Acessos

terça-feira, 13 de abril de 2010

Torturas. Lei da Anistia. Tortura não é Crime Político, é Crime contra os Direitos Humanos. Texto da Lei da Anistia foi imposta pela Ditadura como condição para flexibilizar o regime, porém, não "anistia" torturadores. Ação da OAB será julgada pelo STF nesta quarta-feira (14/4). O Presidente da OAB fará sustentação oral. Veja entrevista...

12 de Abril de 2010‏
Revisão da Lei de Anistia não é ato de revanchismo, diz presidente da OAB


A ação que questiona a aplicação da Lei de Anistia sobre os agentes do Estado que praticaram torturas, sequestros e assassinatos durante o regime militar não é um instrumento de revanchismo ou de vingança contra os militares, segundo o presidente nacional da OAB (Ordem dos Advogados do Brasil), Ophir Cavalcante.


Responsável por defender no julgamento da próxima quarta-feira (14/4), perante o STF (Supremo Tribunal Federal), a tese de que a Lei 6.638/79 anistiou apenas os crimes políticos e não impede a punição dos torturadores, Cavalcante afirma que o Estado brasileiro é devedor de uma explicação sobre os crimes ocorridos na Ditadura Militar (1964-1985).


"Não se trata de revanchismo, não se trata de vingança em relação às pessoas que podem ser acusadas. Trata-se do resgate da história, da memória da sociedade brasileira, que é fundamental para o fortalecimento da Constituição e da democracia no país", afirma.


Nesta entrevista exclusiva a Última Instância , Cavalcante contesta a versão de que a Lei de Anistia foi um grande pacto de pacificação nacional, que perdoou os crimes dos dois lados da disputa.
"A Lei de Anistia foi debatida. Mas, muito mais do que debatida, ela foi imposta como uma condição para que se pudesse flexibilizar o regime".


Segundo o presidente da OAB, uma grande pressão política levou à aceitação da lei da forma como foi apresentada, o que permitiu a volta de milhares de exilados que haviam deixado o país entre o fim da década de 60 e meados da década de 70.
"Prevaleceu a força de quem já estava no poder", observa o advogado.

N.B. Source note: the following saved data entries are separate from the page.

/-- The integral model `[1, 0, 1, -23, 42]` of `13766a1` is the tree's `integralModelInt` of the atlas curve.
[cite: CremonaAlgorithms1997, Table 1 (13766a1)] -/
theorem intModel :
    haveI := isElliptic_of_mem_atlasR3A00 mem_atlas;
    haveI := isGloballyMinimal_of_mem_atlasR3A00 mem_atlas;
    integralModelInt (c13766a1.e.baseChange ℚ) = ⟨1, 0, 1, -23, 42⟩ := by
  haveI := isElliptic_of_mem_atlasR3A00 mem_atlas
  haveI := isGloballyMinimal_of_mem_atlasR3A00 mem_atlas
  exact IntModel.integralModelInt_eq_of_map_eq _ rfl

/-- `#Ẽ(𝔽_3) = 6`, `a_3 = -2` for `13766a1` (Mazur witness: `X² − a_3X + 3` is root-free mod `5`), kernel-decided.
[cite: CremonaAlgorithms1997, Table 1 (13766a1)] -/
theorem card_3 :
    Nat.card (((⟨1, 0, 1, -23, 42⟩ : WeierstrassCurve ℤ).map (Int.castRingHom (ZMod 3))).toAffine.Point) = 6 := by
  rw [PointCountNat.natCard_point_map_eq (hℓ := ⟨by norm_num⟩) (by norm_num) 1 (0) 1 (-23) (42)
    (by decide +kernel)]
  decide +kernel

/-- **`5 ∈ B(13766a1)`: `ρ̄_{E,5^m}` onto for every `m`** (unconditional): semistable (`gcd(c₄, Δ) = 1`,
`c₄ = 1081`, `|Δ| = 2^4·6883^1`), `E[5]` irreducible by the Frobenius witness at `3` (Mazur) hence
`ρ̄_{E,5}` onto (Serre Prop. 21), and the multiplicative prime `6883` (`6883^1 ∥ Δ`, `5 ∤ 1`) lifts the image
to `GL₂(ℤ/5^m)`. [cite: Serre1972, §5.4 Prop. 21] [cite: SerreAbelianLadic1968, Ch. IV §3.4] -/
theorem hasSurjectiveModNGaloisRep_pow_5 (m : ℕ) : (c13766a1.e.baseChange ℚ).HasSurjectiveModNGaloisRep (5 ^ m : ℕ) := by
  have hn : ∀ t : ZMod 5, t ^ 2 - (((3 : ℕ) : ℤ) + 1 - (6 : ℕ) : ℤ) * t + ((3 : ℕ) : ZMod 5) ≠ 0 := by
    decide +kernel
  haveI := isElliptic_of_mem_atlasR3A00 mem_atlas
  haveI := isGloballyMinimal_of_mem_atlasR3A00 mem_atlas
  haveI := Fact.mk (by norm_num : Nat.Prime 5)
  haveI := Fact.mk (by norm_num : Nat.Prime 3)
  exact hasSurjectiveModNGaloisRep_pow_of_intModel_certificate intModel
    (by rw [Int.isCoprime_iff_gcd_eq_one]; decide +kernel) 5 3 (by norm_num) (by decide +kernel)
    (n := 6) card_3 hn 6883 (by norm_num) (by norm_num) (by decide +kernel) (by decide +kernel)
    (e := 1) (by decide +kernel) (by decide +kernel) (by decide +kernel) m

/-- **`13766a1` is not CM** (unconditional): multiplicative reduction at `6883` (`6883 ∣ Δ`, `6883 ∤ c₄ = 1081`);
a CM curve over `ℚ` has no multiplicative prime. [cite: SilvermanATAEC1994, Thm. II.6.4 (PDF p. 148)]
[cite: CremonaAlgorithms1997, Table 1 (13766a1)] -/
theorem not_hasCM :
    haveI := isElliptic_of_mem_atlasR3A00 mem_atlas;
    ¬ (c13766a1.e.baseChange ℚ).HasCM := by
  haveI := isElliptic_of_mem_atlasR3A00 mem_atlas
  haveI := isGloballyMinimal_of_mem_atlasR3A00 mem_atlas
  haveI := Fact.mk (by norm_num : Nat.Prime 6883)
  intro hCM
  exact not_hasMultiplicativeReductionAtPrime_of_hasCM _ hCM 6883
    (IntModel.hasMultiplicativeReductionAtPrime_of_intModel intModel 6883 (by decide +kernel)
      (by decide +kernel))

/-- **Heegner data `d_K = -7` for `13766a1`**: every prime of `|Δ| = 2^4·6883^1` splits in a quadratic field of
discriminant `-7` (Kronecker symbols `= 1`). [cite: Marcus1977, Ch. 3 Thm. 25] [cite: GrossLMS1991, §1] -/
theorem heegner_neg7 : ∀ q : ℕ, q.Prime → (q : ℤ) ∣ (⟨1, 0, 1, -23, 42⟩ : WeierstrassCurve ℤ).Δ →
    (q = 2 → (-7 : ℤ) % 8 = 1) ∧ (q ≠ 2 → jacobiSym (-7) q = 1) :=
  forall_prime_dvd_of_natAbs_eq_pow_mul_pow (a := 2) (i := 4) (b := 6883) (j := 1) (by decide +kernel)
    (by norm_num) (by norm_num) ⟨by norm_num, by norm_num⟩ ⟨by norm_num, by norm_num⟩

/-- `#Ẽ(𝔽_59) = 75`, `a_59 = -15` (Kolyvagin prime for `(5, -7)`: `(-7/59) = −1`, `5 ∣ 60`, `5 ∣ a_59`),
kernel-decided. [cite: CremonaAlgorithms1997, Table 1 (13766a1)] -/
theorem card_59 :
    Nat.card (((⟨1, 0, 1, -23, 42⟩ : WeierstrassCurve ℤ).map (Int.castRingHom (ZMod 59))).toAffine.Point) = 75 := by
  rw [PointCountNat.natCard_point_map_eq (hℓ := ⟨by norm_num⟩) (by norm_num) 1 (0) 1 (-23) (42)
    (by decide +kernel)]
  decide +kernel

/-- `#Ẽ(𝔽_139) = 145`, `a_139 = -5` (Kolyvagin prime for `(5, -7)`: `(-7/139) = −1`, `5 ∣ 140`, `5 ∣ a_139`),
kernel-decided. [cite: CremonaAlgorithms1997, Table 1 (13766a1)] -/
theorem card_139 :
    Nat.card (((⟨1, 0, 1, -23, 42⟩ : WeierstrassCurve ℤ).map (Int.castRingHom (ZMod 139))).toAffine.Point) = 145 := by
  rw [PointCountNat.natCard_point_map_eq (hℓ := ⟨by norm_num⟩) (by norm_num) 1 (0) 1 (-23) (42)
    (by decide +kernel)]
  decide +kernel

/-- **`3 ≤ rank_ℤ E(ℚ)` for `13766a1`** (the tree's kernel census theorem `three_le_rank_of_mem_atlasR3A00`,
transported along `C.e ⊗ ℚ = C.row.curve`). [cite: CremonaAlgorithms1997, Table 1 (13766a1)] -/
theorem three_le_rank : 3 ≤ (c13766a1.e.baseChange ℚ).mordellWeilRank := by
  have hbc : c13766a1.e.baseChange ℚ = c13766a1.row.curve := by
    ext <;> simp [AtlasCurve3.e, Rank3Row.curve, WeierstrassCurve.baseChange]
  rw [hbc]
  exact three_le_rank_of_mem_atlasR3A00 mem_atlas

/-- **DEPTH-TWO ROW `13766a1`, `(p, d_K, ℓ₁ℓ₂) = (5, -7, 59·139)`, twist-free, without Kolyvagin's
structure theorem.** For `E = 13766a1` (rank `3`), ANY imaginary quadratic `K` with `d_K = -7`, any frame
`(Dt, β, ι)` and any COMPATIBLE system `d n` of Kolyvagin–Heegner data, granted the five named leaves
(Gross Prop. 5.4 (2); McCallum Lemma 4.3, Prop. 4.4, Lemma 5.3, Prop. 2.2): IF
`(d (59 * 139)).kolyvaginClass _ 1 ≠ 0` THEN `corank_{ℤ_5} Ш(E)[5^∞] = 0`, `rank_ℤ E(ℚ) = 3`,
`rank_ℤ E^{(-7)}(ℚ) ≤ 2`, `E(ℚ)[5] = 0`, `Ш(E/ℚ)[5] = 0`, `#Sel^(5)(E/ℚ) = 5³`, `#Sel^(5)(E^{(-7)}/ℚ) ≤ 5²`.
Every side condition is a kernel theorem. CONDITIONAL on the five facts and the bit; per-curve; BSD is not
proved by it. [cite: Kolyvagin1991MathAnn, Thm. 2.3] [cite: McCallumLMS1991, §§2–5]
[cite: GrossLMS1991, §5 (5.1)] [cite: CremonaAlgorithms1997, Table 1 (13766a1)] -/
theorem depthRow_5_neg7_59_139_noTwist
    (h54 : sign_conjAct_kolyvaginClass) (h43 : lemma43_kolyvaginClass_mem_selmerLocalKer)
    (h44 : prop44_localOrder_kolyvaginClass_mul_eq) (h53 : lemma53_selmer_eigen_dependent_at)
    (h22 : prop22_reciprocity_eigen_finset)
    (K : Type) [Field K] [NumberField K] (hK : IsImaginaryQuadratic K)
    (hD : NumberField.discr K = -7) :
    haveI := isElliptic_of_mem_atlasR3A00 mem_atlas;
    haveI := isGloballyMinimal_of_mem_atlasR3A00 mem_atlas;
    haveI : NeZero ((c13766a1.e.baseChange ℚ).conductorNorm ℤ) := neZero_conductorNorm_of_isElliptic _;
    ∀ (Dt : ModularParametrizationData (c13766a1.e.baseChange ℚ) ((c13766a1.e.baseChange ℚ).conductorNorm ℤ))
      (β : ℤ) (ι : K →+* ℂ) (d : ∀ m : ℕ, KolyvaginHeegnerData Dt β ι m),
    (∀ (m l : ℕ), ∀ l' ∈ m.primeFactors, ∀ (x : ringClassField K ι m)
      (x' : ringClassField K ι (m * l)),
      (x : ℂ) = x' → (((d (m * l)).σ l' x' : ringClassField K ι (m * l)) : ℂ) = ((d m).σ l' x : ℂ)) →
    (∀ (m l : ℕ), ∀ s ∈ (d m).S, ∃ s' ∈ (d (m * l)).S, ∀ (x : ringClassField K ι m)
      (x' : ringClassField K ι (m * l)),
      (x : ℂ) = x' → ((s' x' : ringClassField K ι (m * l)) : ℂ) = (s x : ℂ)) →
    (∀ (m l : ℕ), ∀ s' ∈ (d (m * l)).S, ∃ s ∈ (d m).S, ∀ (x : ringClassField K ι m)
      (x' : ringClassField K ι (m * l)),
      (x : ℂ) = x' → ((s' x' : ringClassField K ι (m * l)) : ℂ) = (s x : ℂ)) →
    (∀ (m l : ℕ) (x : ringClassField K ι m) (x' : ringClassField K ι (m * l)),
      (x : ℂ) = x' → (d (m * l)).emb x' = (d m).emb x) →
    (d (59 * 139)).kolyvaginClass (p := 5) (by norm_num) 1 ≠ 0 →
    (c13766a1.e.baseChange ℚ).shaCorank 5 = 0 ∧ (c13766a1.e.baseChange ℚ).mordellWeilRank = 3 ∧
      ((c13766a1.e.baseChange ℚ).quadraticTwist ((-7 : ℤ) : ℚ)).mordellWeilRank ≤ 2 ∧
      (∀ P : (c13766a1.e.baseChange ℚ).toAffine.Point, 5 • P = 0 → P = 0) ∧
      (∀ x ∈ (c13766a1.e.baseChange ℚ).sha, 5 • x = 0 → x = 0) ∧
      Nat.card ↥(selmerGroup (c13766a1.e.baseChange ℚ) ((5 : ℕ) : ℤ)) = 5 ^ 3 ∧
      Nat.card ↥(selmerGroup ((c13766a1.e.baseChange ℚ).quadraticTwist ((-7 : ℤ) : ℚ)) ((5 : ℕ) : ℤ)) ≤ 5 ^ 2 := by
  haveI := isElliptic_of_mem_atlasR3A00 mem_atlas
  haveI := isGloballyMinimal_of_mem_atlasR3A00 mem_atlas
  haveI : NeZero ((c13766a1.e.baseChange ℚ).conductorNorm ℤ) := neZero_conductorNorm_of_isElliptic _
  intro Dt β ι d hσ hS₁ hS₂ hemb hne
  haveI := Fact.mk (by norm_num : Nat.Prime 5)
  exact depthRowTwo_noTwist_of_print_of_intModel_certificate intModel h54 h43 h44 h53 h22 not_hasCM
    three_le_rank 5 (by norm_num) hasSurjectiveModNGaloisRep_pow_5 K hK hD (by norm_num) (by norm_num)
    heegner_neg7
    59 (by norm_num) (by norm_num) (by decide +kernel) (by norm_num) (by norm_num) (by norm_num)
    (by norm_num) (n₁ := 75) card_59 (by norm_num)
    139 (by norm_num) (by norm_num) (by decide +kernel) (by norm_num) (by norm_num) (by norm_num)
    (by norm_num) (n₂ := 145) card_139 (by norm_num) (by norm_num)
    Dt β ι d hσ hS₁ hS₂ hemb hne
/-- **The REGISTERED stub `stub_hullRegimeAboveBad` (RESHAPE-4, skeleton sha16 `3177a83aca8d622d`; = the `haboveBad` binder of
`ThetaPartII.ABC_of_cor312Bad_of_hullRegimeAboveBad`, VERBATIM) IS FALSE MODULO ONE SZPIRO-BAD MIXED WITNESS ABOVE THE THRESHOLD**: as
`hregBad_false_of_szpiroBadMixedWitness`, the witness additionally carrying `2 ≤ d_mod` and abc-iut-c312-d1's prime-count threshold
`40·log(d*l)·(π(d*l) − (2d_mod(lD + lC) + log(30l))/log 2) < log q^{∤{2,l}}(λ)` (both VERBATIM). An implication; its antecedent is NOT asserted
(abc-iut-s2-p5's family `P_k` clears everything but the Szpiro-bad disjunct, which for it depends on unfactored norms). No side taken.
[cite: Mochizuki2012, IUTchIV Thm. 1.10 Steps (v)–(viii) p. 27–31] [claim: Mochizuki2012, status: disputed] -/
theorem stub_hullRegimeAboveBad_false_of_szpiroBadMixedWitness
    (H : ∃ (P : NFPoint) (_ : P ∈ UP) (l : ℕ) (_ : l.Prime) (_ : 5 ≤ l) (_ : Cor22.AdmitsCore P)
        (_ : Cor22.CondP2 P l) (_ : Cor22.CondP5 P l) (_ : Cor22.CondP6 P l)
        (_ : ((l : ℝ) + 5) / 4 < (Cor22.dmod P : ℝ) ∨
          6 * l * (((l : ℝ) + 5) - 4 * Cor22.dmod P) / (((l : ℝ) + 4) * ((l : ℝ) - 3))
              * (P.logDiff + (1 - 1 / (l : ℝ)) * Cor22.logCondAvoid P {2, l})
            + 6 * l * ((l : ℝ) + 5) / (((l : ℝ) + 4) * ((l : ℝ) - 3)) * Real.log Real.pi < Cor22.logQAvoid P {2, l})
        (_ : 2 ≤ Cor22.dmod P)
        (_ : 40 * Real.log (((2 ^ 12 * 3 ^ 3 * 5 * Cor22.dmod P : ℕ) : ℝ) * l)
          * ((Nat.primeCounting (2 ^ 12 * 3 ^ 3 * 5 * Cor22.dmod P * l) : ℝ)
            - (2 * (Cor22.dmod P : ℝ) * (P.logDiff + Cor22.logCondAvoid P {2, l}) + Real.log (2 * 3 * 5 * (l : ℝ)))
              / Real.log 2) < Cor22.logQAvoid P {2, l})
        (_ : 4 * (Cor22.dmod P : ℝ) ≤ (l : ℝ) + 5)
        (p₀ : ℕ) (_ : p₀.Prime) (V W : HeightOneSpectrum (𝓞 P.F)) (_ : V ∈ placesOver P.F p₀) (_ : W ∈ placesOver P.F p₀)
        (_ : V ∈ Cor22.badPlacesAvoid P {2, l})
        (_ : W ∈ Cor22.badPlacesAvoid P {2, l} →
          (ord P.F V (Cor22.jInv P.x) : ℝ) * logNorm P.F V / (localDegree P.F V : ℝ) ≠
            (ord P.F W (Cor22.jInv P.x) : ℝ) * logNorm P.F W / (localDegree P.F W : ℝ))
        (W₀ : Finset ℕ) (_ : ∀ p ∈ W₀, p.Prime)
        (_ : ∀ p ∈ W₀, 0 < ∑ U ∈ Finset.univ.filter
            (fun U : placesOver ↥(IntermediateField.adjoin ℚ ({Cor22.jInv P.x} : Set P.F)) p =>
              ¬ (ord _ U.1 (Cor22.jMod P) < 0 ∧ ((2 : ℕ) : 𝓞 _) ∉ U.1.asIdeal ∧ ((l : ℕ) : 𝓞 _) ∉ U.1.asIdeal)),
            weight _ U.1),
        (4 * (Cor22.dmod P : ℝ) - 1 + 3 * (Cor22.dmod P : ℝ) / l) * (P.logDiff + Cor22.logCondAvoid P {2, l})
            + ((l : ℝ) + 5 - 4 * (Cor22.dmod P : ℝ)) / (4 * (l : ℝ)) * Cor22.logCondAvoid P {2, l}
            + ((l : ℝ) + 1) / 4 * (2 * Real.log l + 52
              + 20 / 3 * Real.log (((2 ^ 12 * 3 ^ 3 * 5 * Cor22.dmod P : ℕ) : ℝ) * (l : ℝ))
                * (Nat.primeCounting (2 ^ 12 * 3 ^ 3 * 5 * Cor22.dmod P * l) : ℝ)) <
          ∑ p ∈ W₀, (1 / (2 * (l : ℝ)) *
            ∑ U : placesOver ↥(IntermediateField.adjoin ℚ ({Cor22.jInv P.x} : Set P.F)) p,
              (if ord _ U.1 (Cor22.jMod P) < 0 ∧ ((2 : ℕ) : 𝓞 _) ∉ U.1.asIdeal ∧ ((l : ℕ) : 𝓞 _) ∉ U.1.asIdeal then
                weight _ U.1 * (((-ord _ U.1 (Cor22.jMod P) : ℤ) : ℝ) * logNorm _ U.1 / (localDegree _ U.1 : ℝ))
               else 0)) *
            ((l : ℝ) * ((l : ℝ) + 1) / 12
              - 4 * (1 - ∑ U ∈ Finset.univ.filter
                    (fun U : placesOver ↥(IntermediateField.adjoin ℚ ({Cor22.jInv P.x} : Set P.F)) p =>
                      ¬ (ord _ U.1 (Cor22.jMod P) < 0 ∧ ((2 : ℕ) : 𝓞 _) ∉ U.1.asIdeal ∧ ((l : ℕ) : 𝓞 _) ∉ U.1.asIdeal)),
                    weight _ U.1) /
                (((l : ℝ) - 1) * (∑ U ∈ Finset.univ.filter
                    (fun U : placesOver ↥(IntermediateField.adjoin ℚ ({Cor22.jInv P.x} : Set P.F)) p =>
                      ¬ (ord _ U.1 (Cor22.jMod P) < 0 ∧ ((2 : ℕ) : 𝓞 _) ∉ U.1.asIdeal ∧ ((l : ℕ) : 𝓞 _) ∉ U.1.asIdeal)),
                    weight _ U.1) ^ 3))) :
    ¬ (∀ P : NFPoint, P ∈ UP → ∀ l : ℕ, l.Prime → 5 ≤ l →
        Cor22.AdmitsCore P → Cor22.CondP2 P l → Cor22.CondP5 P l → Cor22.CondP6 P l →
        (((l : ℝ) + 5) / 4 < (Cor22.dmod P : ℝ) ∨
          6 * l * (((l : ℝ) + 5) - 4 * Cor22.dmod P) / (((l : ℝ) + 4) * ((l : ℝ) - 3))
              * (P.logDiff + (1 - 1 / (l : ℝ)) * Cor22.logCondAvoid P {2, l})
            + 6 * l * ((l : ℝ) + 5) / (((l : ℝ) + 4) * ((l : ℝ) - 3)) * Real.log Real.pi < Cor22.logQAvoid P {2, l}) →
        2 ≤ Cor22.dmod P →
        40 * Real.log (((2 ^ 12 * 3 ^ 3 * 5 * Cor22.dmod P : ℕ) : ℝ) * l)
          * ((Nat.primeCounting (2 ^ 12 * 3 ^ 3 * 5 * Cor22.dmod P * l) : ℝ)
            - (2 * (Cor22.dmod P : ℝ) * (P.logDiff + Cor22.logCondAvoid P {2, l}) + Real.log (2 * 3 * 5 * (l : ℝ)))
              / Real.log 2) < Cor22.logQAvoid P {2, l} →
        ∀ T : Cor22.ThetaVolumeDatumAt P l,
          (letI := T.instFieldF; letI := T.instNumberFieldF; letI := T.instAlgebraF; letI := T.instFieldK
           letI := T.instNumberFieldK; letI := T.instAlgebraK; letI := T.instFieldFbar; letI := T.instAlgebraFbar
           letI := T.instAlgebraKFbar; letI := T.instIsElliptic
           ¬ (∀ p ∈ T.I.supportPrimes, ∀ v w : placesOver (fieldOfModuli T.E) p,
              (Summit.ABC.IUTFork.DHData.ofInput T.I).logQloc p v = (Summit.ABC.IUTFork.DHData.ofInput T.I).logQloc p w)) →
          T.HullEstimateOf
            (((l : ℝ) + 1) / 4 *
              ((1 + 12 * (Cor22.dmod P : ℝ) / l) * (P.logDiff + Cor22.logCondAvoid P {2, l})
                + 2 * Real.log l + 52
                + 20 / 3 * Real.log (((2 ^ 12 * 3 ^ 3 * 5 * Cor22.dmod P : ℕ) : ℝ) * (l : ℝ))
                  * (Nat.primeCounting (2 ^ 12 * 3 ^ 3 * 5 * Cor22.dmod P * l) : ℝ)))) := by
  intro haboveBad
  obtain ⟨P, hP, l, hl, h5, hcore, h2, h5', h6, hbad, hd2, hthr, h4d, p₀, hp₀, V, W, hV, hW, hVb, hne, W₀, hW₀, hω, hlt⟩ := H
  haveI : Fact p₀.Prime := ⟨hp₀⟩
  obtain ⟨T⟩ := Summit.ABC.ABC.Theorems.ThetaPartII.stub_thetaData P hP l hl h5 hcore h2 h5' h6
  have hns := not_slotConstant_of_unequalHeightsPoint T hV hW hVb hne
  have hT := haboveBad P hP l hl h5 hcore h2 h5' h6 hbad hd2 hthr T hns
  have hmix := pointMixedShare_le_sub_gain_of_hullEstimateOf T hT hl.pos h4d W₀ hW₀ hω
  have hl0 : (0 : ℝ) < (l : ℝ) := by exact_mod_cast hl.pos
  have key := BIII_sub_gain_eq' (d := (Cor22.dmod P : ℝ)) (lD := P.logDiff) (lC := Cor22.logCondAvoid P {2, l})
    (R := 2 * Real.log l + 52
      + 20 / 3 * Real.log (((2 ^ 12 * 3 ^ 3 * 5 * Cor22.dmod P : ℕ) : ℝ) * (l : ℝ))
        * (Nat.primeCounting (2 ^ 12 * 3 ^ 3 * 5 * Cor22.dmod P * l) : ℝ)) hl0
  have e : ((l : ℝ) + 1) / 4 *
        ((1 + 12 * (Cor22.dmod P : ℝ) / l) * (P.logDiff + Cor22.logCondAvoid P {2, l})
          + 2 * Real.log l + 52
          + 20 / 3 * Real.log (((2 ^ 12 * 3 ^ 3 * 5 * Cor22.dmod P : ℕ) : ℝ) * (l : ℝ))
            * (Nat.primeCounting (2 ^ 12 * 3 ^ 3 * 5 * Cor22.dmod P * l) : ℝ)) =
      ((l : ℝ) + 1) / 4 *
        ((1 + 12 * (Cor22.dmod P : ℝ) / l) * (P.logDiff + Cor22.logCondAvoid P {2, l})
          + (2 * Real.log l + 52
            + 20 / 3 * Real.log (((2 ^ 12 * 3 ^ 3 * 5 * Cor22.dmod P : ℕ) : ℝ) * (l : ℝ))
              * (Nat.primeCounting (2 ^ 12 * 3 ^ 3 * 5 * Cor22.dmod P * l) : ℝ))) := by ring
  rw [e] at hmix
  linarith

Ele também critica a falta de apoio do Governo Lula, que apesar de ser integrado por diversos opositores e perseguidos políticos na Ditadura, não demonstrou interesse na ação.


Com exceção dos ministros da Justiça, Tarso Genro (que deixou o cargo recentemente), e dos Direitos Humanos, Paulo Vanucchi, o tema enfrenta grande resistência no governo.
Os Ministérios da Defesa, de Relações Exteriores e a AGU (Advocacia Geral da União) se posicionaram contra a revisão, assim como a PGR (Procuradoria Geral da República), cujo posicionamento surpreendeu analistas.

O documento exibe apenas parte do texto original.